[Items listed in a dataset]
════
/-- ★★ **SUP-CLOSENESS OF THE TESTED STATISTICS ⇒ BOTH DOMINATION BINDERS.**  Two run data `(p, g, k)`, `(p′, g′, k′)`, top fields `V, V′`, a site identification `ι`; if for EVERY cube
`c` the inline sup statistics `sup_{q ⊂ c^∼} |U^A_{k+1,c}(V)(∂q) − 1| ∕ η² ` and `sup_{q′ ⊂ (ιc)^∼} |U^B_{k′+1,ιc}(V′)(∂q′) − 1| ∕ η′²` differ by at most `Δ`, then the pair `hAB ∧ hBA` of
file 3 (`…TwoRunDeviceOfBgCloseness`) holds verbatim. [bookkeeping] -/
theorem bgDominations_of_supStat_close {p p' : B12.RunParams} {g g' : ℕ → ℝ} {k k' : ℕ} (ι : Iχ F ν p g k → Iχ F ν p' g' k')
    (V : GaugeField (F.P p.K) (k + 1) (SU N)) (V' : GaugeField (F.P p'.K) (k' + 1) (SU N)) {Δ : ℝ}
    (h : ∀ c : Iχ F ν p g k,
      |(Set.toFinite (plaqInside (cubeEnl (F.P p.K) (sideχ F ν p g k) c 1))).toFinset.sup' (plaqFinset_nonempty F ν c)
          (fun q => dist1 (plaqHol (ukBox (bgOfRecord (avOfRecord F N p.K) {U | PlaqSmall (ν.εreg * (F.P p.K).eta (k + 1) ^ 2) U}) ν.M₁
            (cubeEnl (F.P p.K) (sideχ F ν p g k) c 4) (k + 1) V) q) / (F.P p.K).eta (k + 1) ^ 2) -
        (Set.toFinite (plaqInside (cubeEnl (F.P p'.K) (sideχ F ν p' g' k') (ι c) 1))).toFinset.sup' (plaqFinset_nonempty F ν (ι c))
          (fun q' => dist1 (plaqHol (ukBox (bgOfRecord (avOfRecord F N p'.K) {U | PlaqSmall (ν.εreg * (F.P p'.K).eta (k' + 1) ^ 2) U}) ν.M₁
            (cubeEnl (F.P p'.K) (sideχ F ν p' g' k') (ι c) 4) (k' + 1) V') q') / (F.P p'.K).eta (k' + 1) ^ 2)| ≤ Δ) :
    (∀ c : Iχ F ν p g k, ∀ q' ∈ plaqInside (cubeEnl (F.P p'.K) (sideχ F ν p' g' k') (ι c) 1), ∃ q ∈ plaqInside (cubeEnl (F.P p.K) (sideχ F ν p g k) c 1),
      dist1 (plaqHol (ukBox (bgOfRecord (avOfRecord F N p'.K) {U | PlaqSmall (ν.εreg * (F.P p'.K).eta (k' + 1) ^ 2) U}) ν.M₁
          (cubeEnl (F.P p'.K) (sideχ F ν p' g' k') (ι c) 4) (k' + 1) V') q') / (F.P p'.K).eta (k' + 1) ^ 2 ≤
        dist1 (plaqHol (ukBox (bgOfRecord (avOfRecord F N p.K) {U | PlaqSmall (ν.εreg * (F.P p.K).eta (k + 1) ^ 2) U}) ν.M₁
          (cubeEnl (F.P p.K) (sideχ F ν p g k) c 4) (k + 1) V) q) / (F.P p.K).eta (k + 1) ^ 2 + Δ) ∧
    (∀ c : Iχ F ν p g k, ∀ q ∈ plaqInside (cubeEnl (F.P p.K) (sideχ F ν p g k) c 1), ∃ q' ∈ plaqInside (cubeEnl (F.P p'.K) (sideχ F ν p' g' k') (ι c) 1),
      dist1 (plaqHol (ukBox (bgOfRecord (avOfRecord F N p.K) {U | PlaqSmall (ν.εreg * (F.P p.K).eta (k + 1) ^ 2) U}) ν.M₁
          (cubeEnl (F.P p.K) (sideχ F ν p g k) c 4) (k + 1) V) q) / (F.P p.K).eta (k + 1) ^ 2 ≤
        dist1 (plaqHol (ukBox (bgOfRecord (avOfRecord F N p'.K) {U | PlaqSmall (ν.εreg * (F.P p'.K).eta (k' + 1) ^ 2) U}) ν.M₁
          (cubeEnl (F.P p'.K) (sideχ F ν p' g' k') (ι c) 4) (k' + 1) V') q') / (F.P p'.K).eta (k' + 1) ^ 2 + Δ) := by
  constructor
  · intro c q' hq'
    obtain ⟨hAB, -⟩ := dominations_of_abs_sup'_sub_le (plaqFinset_nonempty F ν c) (plaqFinset_nonempty F ν (ι c)) (h c)
    obtain ⟨q, hq, hle⟩ := hAB q' (by simpa using hq')
    exact ⟨q, by simpa using hq, hle⟩
  · intro c q hq
    obtain ⟨-, hBA⟩ := dominations_of_abs_sup'_sub_le (plaqFinset_nonempty F ν c) (plaqFinset_nonempty F ν (ι c)) (h c)
    obtain ⟨q', hq', hle⟩ := hBA q (by simpa using hq)
    exact ⟨q', by simpa using hq', hle⟩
════
Assignment: Across the entries above, find the lines with the string "toFinite" and copy them.

Result of the task:
      |(Set.toFinite (plaqInside (cubeEnl (F.P p.K) (sideχ F ν p g k) c 1))).toFinset.sup' (plaqFinset_nonempty F ν c)
        (Set.toFinite (plaqInside (cubeEnl (F.P p'.K) (sideχ F ν p' g' k') (ι c) 1))).toFinset.sup' (plaqFinset_nonempty F ν (ι c))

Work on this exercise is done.